Football Leaks
Die schmutzigen Geschäfte im Profifussball (2016/2017)Rezension: Football Leaks - Die schmutzigen Geschäfte im Profifußball
Nicole Selmer"Nennt mich John", sagt der Mann hinter den Football Leaks. So ähnlich beginnt auch Hermann Melvilles "Moby Dick", doch der Portugiese John nimmt die Spiegel-Redakteure Rafael Buschmann und Michael Wulzinger nicht mit auf die Jagd nach einem weißen Wal. Ihr Leviathan sind die Geldgeschäfte des Fußballs, die sie mithilfe der Informationen, die John ihnen liefert, über die ganze Welt verfolgen. Es sind legale, halblegale und vermutlich auch illegale Deals, der größte Teil davon war bis zu den Enthüllungen nicht bekannt.
Die Versuchung ist groß, sich bei der Lektüre des Buches auf die Zahlen zu konzentrieren – auf die Datenmengen, die von der Internetplattform geleakt bzw. den Redakteuren zur Verfügung gestellt werden, und auf die Geldsummen, die hin- und hergeschoben werden zwischen Vereinen, Vermarktungsfirmen, Sponsoren und Steueroasen.
Interessanter als Zahlen und Namen sind jedoch die Verstrickungen, die in "Football Leaks" deutlich werden – die Netze, in denen alle Akteure gefangen sind. Das Verblüffende ist nämlich, dass die schmutzigen Geschäfte im Profifußball nicht immer eindeutige Profiteure haben. Wir lesen von Verträgen, die den Spielern Millionen bringen, ihnen ihr Verhalten jedoch auch bis ins Kleinste und Absurdeste vorschreiben und ihnen den Mund verbieten. Wir lesen von Transfers, die geschehen, nicht weil sie sportlich sinnvoll sind, sondern weil die Investoren ihren return of investment erwarten. Vereine zahlen Unsummen an Spielerberater; Verbände versuchen zum Teil, Gegenmaßnahmen zu ergreifen wie etwa die Regulierung des third party ownership, lassen dabei jedoch – bewusst oder nicht – Schlupflöcher, durch die immer wieder neues Geld in den ohnehin vollgepumpten Kreislauf gelangt.
Die Enthüllungen der "Football Leaks" reihen sich ein in die Berichte über korrupte und korrumpierende Fußballinstitutionen und Akteure. Längst hat ein Gewöhnungseffekt eingesetzt, und diese Nachrichten werden allzu schnell mit einem Achselzucken hingenommen. Die Autoren fordern auch deswegen, dass der Fußball nicht sich selbst und seinen Regeln überlassen bleiben darf, sondern zum Gegenstand weltlicher Gerichtsbarkeit gemacht werden muss. Das passiert – gerade in Spanien haben die Ermittlungsbehörden die Arbeit verstärkt aufgenommen und damit schon für einige Unruhe gesorgt.

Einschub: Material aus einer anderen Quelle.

import Summits.ResolutionOfSingularities.ResolutionOfSingularities.Theorems.EquisingularLiftEquisingularLiftNatClusterStepDefs
import HarnessLib

/-!
# Route `EquisingularLift`, crux EL♮ (stmt-ResolutionOfSingularities-20038) / EL♮(3) (stmt-…-20148) — named DOWNSTAIRS predicates of the lead's
# skeleton, rung TOWER («Lipman shadow»): step constructors `TowerPtReg` / `TowerPtRam` / `TowerRound` (+ `TowerFull`, `ConeWitness`), the
# in-carrier closure with cone shadow `InCarrierReachK`, and the sub-chain predicate `ReachTower` for K5′'s slot `Reach`

res-L1-w45b-lead-2 g2 (lead), typing PLANNER-MEMO-g11-1 §2 (res-L1-w45b-plan-1 g11; after res-L1-w45b-idea-1's cards `positive-towers` /
`lipman-clock` / `cone-shadow` (SLOT-T-K) and res-L1-w45b-tri-1 and -tri-2 triage round 7) WITH the amendment of LEAD-MEMO-7 §3 (`DirStepUnobs ∨ ConeWitness`);
draft `L/res-L1-w45b-lead-2/TOWERSTEP-draft-v0.lean` b94a8bd8f97ce063 (STATUS 2026-08-27T14:56:20Z, no objection). OURS; planning vocabulary of the
crux chain, not a statement of any manuscript; AI-written, weaker than expert review. The registered rung stub `stub_elnat_towerPointResolution` =
K5′'s downstairs hypothesis (res-D-pv-029 `target_elnat_of_subchainResolution'`, p523491) at `Reach := ReachTower` ⇒ horizontal EL♮; conditional
instance = one application of K5′ (…NatTowerPointResolutionOfSubchainLift); upstairs debt HSUB′(ReachTower) = PLANNER-MEMO-g11-1 §3 (sections ✓,
multisections via T-MULTISEC p509091/p510326 + «K5-FAT» Member clause (i♯), Čech-witnessed rounds via T-P1VB (res-type-027), cone-witnessed rounds via
T-CARRIER-Δ p519891 + «strict transform along a Cartier divisor is an iso» (Literature `IsBlowup.isIso`)). The Lipman CLOCK (termination, premise
`Lipman1978NoEternalNormalisedBranch`) is NOT part of the registered rung (route-level object; LEAD-MEMO-7 §2 (b)).
Every predicate is DOWNSTAIRS-ONLY. Progress clauses (reduction / non-principal trace) are DELIBERATELY OMITTED: they serve the clock (T-b), not the
registered implication (T-a) «∃ resolving ReachTower-chain ⇒ horizontal EL♮», which only needs every admitted step to be LIFTABLE.

Stage predicate over the seed stage `F₁₀` (after the carrier-curve blow-up `υ' : F₁₀ ⟶ F₉`): `R₁ G γ T E K` — ambient `G` with `γ : G ⟶ F₁₀`, running
strict transform `T`, running exceptional surface `E`, running CONE SHADOW `K` (the strict transform of the TC⁺ carrier surface `W`, carried along from the
point step so that cone-witnessed rounds can be stated downstairs; the in-carrier point closure `InCarrierReachK` is rung v7's inner closure with `K` added).
* `TowerPtReg`  — reduced point step at a point of `T̃` where the AMBIENT stage is regular (= rung v7's in-carrier point step; upstairs: a section).
* `TowerPtRam`  — CURVILINEAR FAT POINT step at a point of `T̃` where the ambient stage is NOT regular: blow up `J` with `supp J = {y}`, `J_y = (ℓ₁, ℓ₂, ℓ₃)`,
  `ℓᵢ ∈ 𝔪_{G,y}` cotangent-independent (upstairs: the ramified multisection `V(ℓ̃₁, ℓ̃₂, ℓ̃₃) = Spec O′`, T-MULTISEC / PLANNER-MEMO-g11-1 §3; engine gap K5-FAT).
* `ConeWitness` — «`Z = E ∩ K` with reduced scheme-theoretic intersection» (upstairs: `St(𝒦) ∩ E_C`, a Cartier cut of the regular 3-fold `St 𝒦`, 𝒦 the Δ-lift of `W`;
  T-CARRIER-Δ p519891 at level 1, «strict transform along a Cartier divisor is an iso» above — NO H¹; idea-1 SLOT-T-K K1–K3).
* `TowerRound`  — blow-up of a closed `Z ⊆ E ∩ T` which is a FULL (MULTI)SECTION over the carrier curve `Z₉` (finite, flat, surjective on reduced structures),
  admitted when EITHER (`G` and `Ẽ` regular along `Z` ∧ `DirStepUnobs`) OR `ConeWitness`.
* `ReachTower`  — rung v7's `W`-clauses, `InCarrierReachK` to `(F₉, β₉, T₉, Z₉, K₉, b₉)`, the carrier-curve blow-up, then the closure of the seed
  `(F₁₀, 𝟙, closure υ'⁻¹(T₉ ∖ Z₉), υ'⁻¹ Z₉, closure υ'⁻¹(K₉ ∖ Z₉))` under the three constructors, ending `(F', γ', T', E', K')`, `β = (γ' ≫ υ') ≫ β₉`.
Sanity: no (pt-ram), only Čech-witnessed section rounds, `K` ignored = `ReachDirZero`'s chains (up to the extra `K`-bookkeeping).
-/

set_option linter.dupNamespace false

noncomputable section

open CategoryTheory AlgebraicGeometry TopologicalSpace
open Literature.AlgebraicGeometry.Resolution (IsBlowup stalkIdeal)

namespace Summit.ResolutionOfSingularities.ResolutionOfSingularities.Cruxes.EquisingularLiftNat.Sections

/-- The point of `G` under a point of the reduced running curve `V(closure Z)_red`. -/
abbrev curvePt (G : Scheme.{0}) (Z : Set G) (y : redSub G (closure Z) isClosed_closure) : G :=
  redSubι G (closure Z) isClosed_closure y

/-- **TOWER / in-carrier point closure carrying the cone shadow** — rung v7's inner closure (regular points of the running carrier curve anywhere;
one non-regular point while the flag is down) with a fifth component `K ↦ closure υ₁⁻¹(K ∖ {y})`. Downstairs only. -/
def InCarrierReachK (F₂ : Scheme.{0}) (T₂ Z₂ K₂ : Set F₂) (F₉ : Scheme.{0}) (β₉ : F₉ ⟶ F₂) (T₉ Z₉ K₉ : Set F₉) (b₉ : Bool) : Prop :=
  ∀ R : (∀ G : Scheme.{0}, (G ⟶ F₂) → Set G → Set G → Set G → Bool → Prop),
    R F₂ (𝟙 F₂) T₂ Z₂ K₂ false →
    (∀ (G₁ G₂ : Scheme.{0}) (β : G₁ ⟶ F₂) (T Z K : Set G₁) (b : Bool) (y : redSub G₁ (closure Z) isClosed_closure) (υ₁ : G₂ ⟶ G₁)
        (hy : IsClosed ({curvePt G₁ Z y} : Set G₁)),
      R G₁ β T Z K b → curvePt G₁ Z y ∈ T →
      IsRegularLocalRing ((redSub G₁ (closure Z) isClosed_closure).presheaf.stalk y) →
      IsRegularLocalRing (G₁.presheaf.stalk (curvePt G₁ Z y)) →
      IsBlowup υ₁ (Scheme.IdealSheafData.vanishingIdeal (⟨{curvePt G₁ Z y}, hy⟩ : Closeds G₁)) →
      R G₂ (υ₁ ≫ β) (closure (υ₁ ⁻¹' (T \ {curvePt G₁ Z y}))) (closure (υ₁ ⁻¹' (Z \ {curvePt G₁ Z y})))
        (closure (υ₁ ⁻¹' (K \ {curvePt G₁ Z y}))) b) →
    (∀ (G₁ G₂ : Scheme.{0}) (β : G₁ ⟶ F₂) (T Z K : Set G₁) (y : redSub G₁ (closure Z) isClosed_closure) (υ₁ : G₂ ⟶ G₁)
        (hy : IsClosed ({curvePt G₁ Z y} : Set G₁)),
      R G₁ β T Z K false → curvePt G₁ Z y ∈ T →
      ¬ IsRegularLocalRing ((redSub G₁ (closure Z) isClosed_closure).presheaf.stalk y) →
      IsRegularLocalRing (G₁.presheaf.stalk (curvePt G₁ Z y)) →
      IsBlowup υ₁ (Scheme.IdealSheafData.vanishingIdeal (⟨{curvePt G₁ Z y}, hy⟩ : Closeds G₁)) →
      R G₂ (υ₁ ≫ β) (closure (υ₁ ⁻¹' (T \ {curvePt G₁ Z y}))) (closure (υ₁ ⁻¹' (Z \ {curvePt G₁ Z y})))
        (closure (υ₁ ⁻¹' (K \ {curvePt G₁ Z y}))) true) →
    R F₉ β₉ T₉ Z₉ K₉ b₉

/-- **TOWER / (pt-reg)** — reduced point step at a closed point `y` of the reduced running strict transform `T̃ = V(closure T)_red` where `T̃` is NOT
regular and the AMBIENT stage `G` IS regular (upstairs: an `O`-section, as in rung v7). New stage: `T ↦ closure υ₂⁻¹(T ∖ {y})`, `K ↦ closure υ₂⁻¹(K ∖ {y})`,
and `E ↦ υ₂⁻¹{y}` (the new exceptional plane) as well as `E ↦ closure υ₂⁻¹(E ∖ {y})`. Downstairs only. -/
def TowerPtReg (F₁₀ : Scheme.{0}) (R₁ : ∀ G : Scheme.{0}, (G ⟶ F₁₀) → Set G → Set G → Set G → Prop) : Prop :=
  ∀ (G G' : Scheme.{0}) (γ : G ⟶ F₁₀) (T E K : Set G) (y : redSub G (closure T) isClosed_closure) (υ₂ : G' ⟶ G)
      (hy : IsClosed ({curvePt G T y} : Set G)),
    R₁ G γ T E K →
    ¬ IsRegularLocalRing ((redSub G (closure T) isClosed_closure).presheaf.stalk y) →
    IsRegularLocalRing (G.presheaf.stalk (curvePt G T y)) →
    IsBlowup υ₂ (Scheme.IdealSheafData.vanishingIdeal (⟨{curvePt G T y}, hy⟩ : Closeds G)) →
    R₁ G' (υ₂ ≫ γ) (closure (υ₂ ⁻¹' (T \ {curvePt G T y}))) (υ₂ ⁻¹' {curvePt G T y}) (closure (υ₂ ⁻¹' (K \ {curvePt G T y}))) ∧
      R₁ G' (υ₂ ≫ γ) (closure (υ₂ ⁻¹' (T \ {curvePt G T y}))) (closure (υ₂ ⁻¹' (E \ {curvePt G T y})))
        (closure (υ₂ ⁻¹' (K \ {curvePt G T y})))

/-- **TOWER / (pt-ram)** — CURVILINEAR FAT POINT step (PLANNER-MEMO-g11-1 §2, R-PT♮) at a closed point `y` of `T̃` where NEITHER `T̃` NOR the ambient
stage `G` is regular (no `O`-section passes: `ϖ ∈ 𝔪²`): the centre is an ideal sheaf `J` supported at `y` whose stalk is generated by three elements of
`𝔪_{G,y}` with LINEARLY INDEPENDENT classes in the cotangent space `𝔪/𝔪²` (upstairs: the regular multisection `V(ℓ̃₁, ℓ̃₂, ℓ̃₃) = Spec O′`, finite flat
over `O`, special fibre `V(J)` — engine gap K5-FAT: `Member` clause (i♯) with the non-radical `J`). Progress clause (`J·𝒪_{T̃,y}` a reduction of `𝔪`)
omitted (clock-side). New stage as in (pt-reg) with `IsBlowup υ₂ J`. Downstairs only. -/
def TowerPtRam (F₁₀ : Scheme.{0}) (R₁ : ∀ G : Scheme.{0}, (G ⟶ F₁₀) → Set G → Set G → Set G → Prop) : Prop :=
  ∀ (G G' : Scheme.{0}) (γ : G ⟶ F₁₀) (T E K : Set G) (y : redSub G (closure T) isClosed_closure) (J : G.IdealSheafData)
      (υ₂ : G' ⟶ G),
    R₁ G γ T E K →
    ¬ IsRegularLocalRing ((redSub G (closure T) isClosed_closure).presheaf.stalk y) →
    ¬ IsRegularLocalRing (G.presheaf.stalk (curvePt G T y)) →
    (J.support : Set G) = {curvePt G T y} →
    (∃ (ℓ : Fin 3 → G.presheaf.stalk (curvePt G T y)) (hℓ : ∀ i, ℓ i ∈ IsLocalRing.maximalIdeal (G.presheaf.stalk (curvePt G T y))),
      stalkIdeal J (curvePt G T y) = Ideal.span (Set.range ℓ) ∧
      LinearIndependent (IsLocalRing.ResidueField (G.presheaf.stalk (curvePt G T y)))
        (fun i => (IsLocalRing.maximalIdeal (G.presheaf.stalk (curvePt G T y))).toCotangent ⟨ℓ i, hℓ i⟩)) →
    IsBlowup υ₂ J →
    R₁ G' (υ₂ ≫ γ) (closure (υ₂ ⁻¹' (T \ {curvePt G T y}))) (υ₂ ⁻¹' {curvePt G T y}) (closure (υ₂ ⁻¹' (K \ {curvePt G T y}))) ∧
      R₁ G' (υ₂ ≫ γ) (closure (υ₂ ⁻¹' (T \ {curvePt G T y}))) (closure (υ₂ ⁻¹' (E \ {curvePt G T y})))
        (closure (υ₂ ⁻¹' (K \ {curvePt G T y})))

/-- **TOWER / full (multi)section clause** — the reduced centre `Z̃` maps FINITELY, FLATLY and SURJECTIVELY onto the reduced carrier curve `Z̃₉`
under `G → F₁₀ → F₉` (m = 1 and an isomorphism is `DirStepSec`). Downstairs only. -/
def TowerFull (F₉ F₁₀ : Scheme.{0}) (υ' : F₁₀ ⟶ F₉) (Z₉ : Set F₉) (hZ₉ : IsClosed Z₉)
    (G : Scheme.{0}) (γ : G ⟶ F₁₀) (Z : Set G) (hZ : IsClosed Z) : Prop :=
  ∃ δ : redSub G Z hZ ⟶ redSub F₉ Z₉ hZ₉, δ ≫ redSubι F₉ Z₉ hZ₉ = redSubι G Z hZ ≫ γ ≫ υ' ∧
    IsFinite δ ∧ Flat δ ∧ Function.Surjective δ

/-- **TOWER / cone witness** (LEAD-MEMO-7 §3, after idea-1's cone shadow): the centre IS the trace of the cone shadow on the exceptional surface —
`Z = E ∩ K` as sets and the scheme-theoretic intersection of the reduced structures is reduced (`𝓘(E) ⊔ 𝓘(K) = 𝓘(Z)`). Upstairs the centre is
`St(𝒦) ∩ E_C` for the Δ-lift `𝒦` of the carrier surface `W` — a Cartier cut of a regular 3-fold: no unobstructedness datum needed. Downstairs only. -/
def ConeWitness (G : Scheme.{0}) (E : Set G) (hE : IsClosed E) (K : Set G) (Z : Set G) (hZ : IsClosed Z) : Prop :=
  Z = E ∩ closure K ∧
    Scheme.IdealSheafData.vanishingIdeal (⟨E, hE⟩ : Closeds G) ⊔
        Scheme.IdealSheafData.vanishingIdeal (⟨closure K, isClosed_closure⟩ : Closeds G) =
      Scheme.IdealSheafData.vanishingIdeal (⟨Z, hZ⟩ : Closeds G)

/-- **TOWER / (round-full)** — blow up a closed `Z ⊆ E ∩ T`, a FULL (MULTI)SECTION over the carrier curve (`TowerFull`), admitted when EITHER the
ambient and the reduced surface `Ẽ` are regular along `Z` and the embedded deformations of `Z̃` in `Ẽ` are unobstructed (`DirStepUnobs`, the DIR₀
certificate) OR `Z` is cone-witnessed (`ConeWitness`). New stage: `T ↦ closure υ₂⁻¹(T ∖ Z)`, `K ↦ closure υ₂⁻¹(K ∖ Z)`, `E ↦ υ₂⁻¹ Z` as well as
`E ↦ closure υ₂⁻¹(E ∖ Z)`. Downstairs only. -/
def TowerRound (F₉ F₁₀ : Scheme.{0}) (υ' : F₁₀ ⟶ F₉) (Z₉ : Set F₉) (hZ₉ : IsClosed Z₉)
    (R₁ : ∀ G : Scheme.{0}, (G ⟶ F₁₀) → Set G → Set G → Set G → Prop) : Prop :=
  ∀ (G G' : Scheme.{0}) (γ : G ⟶ F₁₀) (T E K : Set G) (hE : IsClosed E) (Z : Set G) (hZ : IsClosed Z) (υ₂ : G' ⟶ G),
    R₁ G γ T E K →
    Z ⊆ E ∩ T → Z.Nonempty →
    TowerFull F₉ F₁₀ υ' Z₉ hZ₉ G γ Z hZ →
    ((∀ x : redSub G Z hZ, IsRegularLocalRing (G.presheaf.stalk (redSubι G Z hZ x))) ∧
        (∀ (i : redSub G Z hZ ⟶ redSub G E hE), i ≫ redSubι G E hE = redSubι G Z hZ →
          ∀ x : redSub G Z hZ, IsRegularLocalRing ((redSub G E hE).presheaf.stalk (i x))) ∧
        DirStepUnobs G E hE Z hZ ∨
      ConeWitness G E hE K Z hZ) →
    IsBlowup υ₂ (Scheme.IdealSheafData.vanishingIdeal (⟨Z, hZ⟩ : Closeds G)) →
    R₁ G' (υ₂ ≫ γ) (closure (υ₂ ⁻¹' (T \ Z))) (υ₂ ⁻¹' Z) (closure (υ₂ ⁻¹' (K \ Z))) ∧
      R₁ G' (υ₂ ≫ γ) (closure (υ₂ ⁻¹' (T \ Z))) (closure (υ₂ ⁻¹' (E \ Z))) (closure (υ₂ ⁻¹' (K \ Z)))

/-- **ReachTower** — the admissible downstairs sub-chain predicate of rung TOWER for K5′'s slot `Reach` (module docstring): rung v7's `W`-clauses
at `x`, the in-carrier point closure with cone shadow `K₂ := St W = closure υ⁻¹(W ∖ {x})`, the carrier-curve blow-up `υ'`, then the closure of the
seed under {`TowerPtReg`, `TowerPtRam`, `TowerRound`}; `β = (γ' ≫ υ') ≫ β₉`. Downstairs only. -/
def ReachTower (F₁ F₂ : Scheme.{0}) (υ : F₂ ⟶ F₁) (x : F₁) (T₂ : Set F₂) (F' : Scheme.{0}) (β : F' ⟶ F₂) (T' : Set F') : Prop :=
  ∃ (W : Set F₁) (F₉ : Scheme.{0}) (β₉ : F₉ ⟶ F₂) (T₉ Z₉ K₉ : Set F₉) (b₉ : Bool) (hZ₉ : IsClosed Z₉)
    (F₁₀ : Scheme.{0}) (υ' : F₁₀ ⟶ F₉) (γ' : F' ⟶ F₁₀) (E' K' : Set F'),
    x ∈ W ∧ ¬ (υ ⁻¹' {x} ⊆ closure (υ ⁻¹' (W \ {x}))) ∧
    (∃ U : F₁.affineOpens, x ∈ (U : F₁.Opens) ∧
      ((Scheme.IdealSheafData.vanishingIdeal (⟨closure W, isClosed_closure⟩ : Closeds F₁)).ideal U).IsPrincipal) ∧
    υ ⁻¹' {x} ∩ closure (υ ⁻¹' (W \ {x})) ⊆ T₂ ∧
    InCarrierReachK F₂ T₂ (υ ⁻¹' {x} ∩ closure (υ ⁻¹' (W \ {x}))) (closure (υ ⁻¹' (W \ {x}))) F₉ β₉ T₉ Z₉ K₉ b₉ ∧
    Z₉ ⊆ T₉ ∧ ¬ (T₉ ⊆ Z₉) ∧
    Set.Finite {z : redSub F₉ Z₉ hZ₉ | ¬ IsRegularLocalRing ((redSub F₉ Z₉ hZ₉).presheaf.stalk z)} ∧
    IsBlowup υ' (Scheme.IdealSheafData.vanishingIdeal (⟨Z₉, hZ₉⟩ : Closeds F₉)) ∧
    (∀ R₁ : (∀ G : Scheme.{0}, (G ⟶ F₁₀) → Set G → Set G → Set G → Prop),
      R₁ F₁₀ (𝟙 F₁₀) (closure (υ' ⁻¹' (T₉ \ Z₉))) (υ' ⁻¹' Z₉) (closure (υ' ⁻¹' (K₉ \ Z₉))) →
      TowerPtReg F₁₀ R₁ → TowerPtRam F₁₀ R₁ → TowerRound F₉ F₁₀ υ' Z₉ hZ₉ R₁ → R₁ F' γ' T' E' K') ∧
    β = (γ' ≫ υ') ≫ β₉

end Summit.ResolutionOfSingularities.ResolutionOfSingularities.Cruxes.EquisingularLiftNat.Sections

end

Was "Football Leaks" jedoch jenseits der Detailinformationen über den großen schmutzigen Fußball, jenseits möglicher Hinweise für Anklageerhebungen und jenseits aller Empörung über die "Scheißmilliardäre" und ihre Freunde zu einem wichtigen Buch macht, das ist der, den sie John nennen. Er liefert fortlaufend Dokumente – deren Herkunft unklar ist, deren Echtheit aber bislang unbezweifelt scheint –, er verdient sein Geld vermutlich mit verschiedenen Geschäften im Internet und fürchtet verständlicherweise um seine persönliche Sicherheit. Wir erfahren seinen wirklichen Namen ebenso wenig wie seinen Wohnort. Doch wir lernen, dass der Mann, der, gemeinsam mit einigen anderen, das System Fußball verändern, ja vielleicht zu Fall bringen will, selbst Fußballfan ist. Die Tore von Ronaldo, der Champions-League-Sieg von Real Madrid und der EM-Titel für Portugal – das sind Momente großer Freude für John, obwohl er besser als viele andere weiß, um welchen Preis sie zustande gekommen sind. Es ist ein Widerspruch, der Johns Handeln und Sprechen durchzieht, und es ist einer, der auch die Leserinnen und Leser des Buchs trifft, die selbst Fans sind. "Football Leaks" stellt uns vor eine Frage, die John in einer der ersten E-Mails an die Spiegel-Redakteure schickt: "Was ist dein Problem mit Fußball?"